Publié le 8 janvier 2026. Des études françaises d’envergure mettent en évidence un lien possible entre la consommation régulière de certains conservateurs alimentaires et une légère augmentation du risque de cancers, notamment du sein et de la prostate, ainsi que de diabète de type 2.
- Deux études publiées dans les revues BMJ et Nature Communications révèlent des associations entre la consommation de conservateurs et l’incidence de cancers et de diabète.

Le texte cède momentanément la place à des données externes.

omit [NumberField K] in
/-- Entries of `blockMatrixOf e` off the block vanish. [folklore] -/
theorem blockMatrixOf_apply_of_not (e : ArchBlockSpace n k K) {i j : Fin n}
    (h : ¬((i : ℕ) < k ∧ k ≤ (j : ℕ))) : blockMatrixOf n k K e i j = 0 := by
  change (if h : (i : ℕ) < k ∧ k ≤ (j : ℕ) then e ⟨(i, j), h⟩ else 0) = _
  rw [dif_neg h]

omit [NumberField K] in
/-- The coordinate `p` of `blockMatrixOf e` is `e p`. [folklore] -/
@[simp]
theorem blockMatrixOf_apply_coe (e : ArchBlockSpace n k K) (p : BlockPos n k) :
    blockMatrixOf n k K e p.1.1 p.1.2 = e p := by
  rw [blockMatrixOf_apply_of_mem e p.2]

omit [NumberField K] in
/-- **Block matrices have square zero** (`𝔫_k² = 0`: a non-zero term of `∑_l M_{il} M'_{lj}` needs
`k ≤ l` and `l < k`). [folklore] -/
theorem blockMatrixOf_mul_blockMatrixOf (e e' : ArchBlockSpace n k K) :
    blockMatrixOf n k K e * blockMatrixOf n k K e' = 0 := by
  refine Matrix.ext fun i j => ?_
  rw [Matrix.mul_apply, Matrix.zero_apply]
  refine Finset.sum_eq_zero fun l _ => ?_
  by_cases hl : k ≤ (l : ℕ)
  · rw [blockMatrixOf_apply_of_not e' (fun h => absurd h.1 (not_lt.2 hl)), mul_zero]
  · rw [blockMatrixOf_apply_of_not e (fun h => hl h.2), zero_mul]

variable (n k K)

/-- **The adelic block matrix with archimedean entries `e` and trivial finite entries**,
`archBlock e ∈ 𝔫_k(𝔸_K)` (entries `((e_{ij})_{K_∞}, 0)` through Mathlib's
`ringEquiv_mixedSpace : K_∞ ≃+* mixedSpace K`); an additive homomorphism. [folklore] -/
def archBlock : ArchBlockSpace n k K →+ blockNilpotent n k (AdeleRing (𝓞 K) K) where
  toFun e := ⟨Matrix.of fun i j =>
      ((((InfiniteAdeleRing.ringEquiv_mixedSpace K).symm (blockMatrixOf n k K e i j),
        (0 : FiniteAdeleRing (𝓞 K) K)) : AdeleRing (𝓞 K) K)),
    fun i j hij => by
      by_contra h
      refine hij ?_
      rw [Matrix.of_apply, blockMatrixOf_apply_of_not e h, map_zero]
      rfl⟩
  map_zero' := by
    refine Subtype.ext (Matrix.ext fun i j => ?_)
    change ((((InfiniteAdeleRing.ringEquiv_mixedSpace K).symm (blockMatrixOf n k K 0 i j), 0) :
      AdeleRing (𝓞 K) K)) = 0
    rw [map_zero, Matrix.zero_apply, map_zero]
    rfl
  map_add' e e' := by
    refine Subtype.ext (Matrix.ext fun i j => ?_)
    change ((((InfiniteAdeleRing.ringEquiv_mixedSpace K).symm (blockMatrixOf n k K (e + e') i j), 0) :
      AdeleRing (𝓞 K) K)) =
      (((InfiniteAdeleRing.ringEquiv_mixedSpace K).symm (blockMatrixOf n k K e i j), 0) : AdeleRing (𝓞 K) K) +
        (((InfiniteAdeleRing.ringEquiv_mixedSpace K).symm (blockMatrixOf n k K e' i j), 0) : AdeleRing (𝓞 K) K)
    rw [map_add, Matrix.add_apply, map_add]
    refine Prod.ext rfl ?_
    change (0 : FiniteAdeleRing (𝓞 K) K) = 0 + 0
    rw [add_zero]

- L’étude la plus marquante suggère un risque accru d’environ un tiers de cancer de la prostate lié à la consommation de nitrite de sodium (E250).
- Les chercheurs recommandent des politiques de santé publique favorisant des produits limitant l’utilisation de conservateurs et d’additifs superflus.
Des études menées par une équipe de l’Institut national de la santé et de la recherche médicale (Inserm) ont analysé les données de plus de 100 000 Français suivis pendant plusieurs années. Ces recherches, basées sur des questionnaires détaillés sur les habitudes alimentaires et la composition des produits consommés, suggèrent une corrélation entre l’exposition à certains conservateurs et le développement de pathologies graves.
La première étude, parue dans la revue BMJ, indique qu’il existe « de multiples associations entre les conservateurs largement utilisés dans les aliments et boissons industriels présents sur le marché européen et une incidence plus élevée de cancer », en particulier du sein et de la prostate. Bien que ces études ne permettent pas d’établir une relation de cause à effet directe, elles fournissent des preuves significatives grâce à leur méthodologie rigoureuse.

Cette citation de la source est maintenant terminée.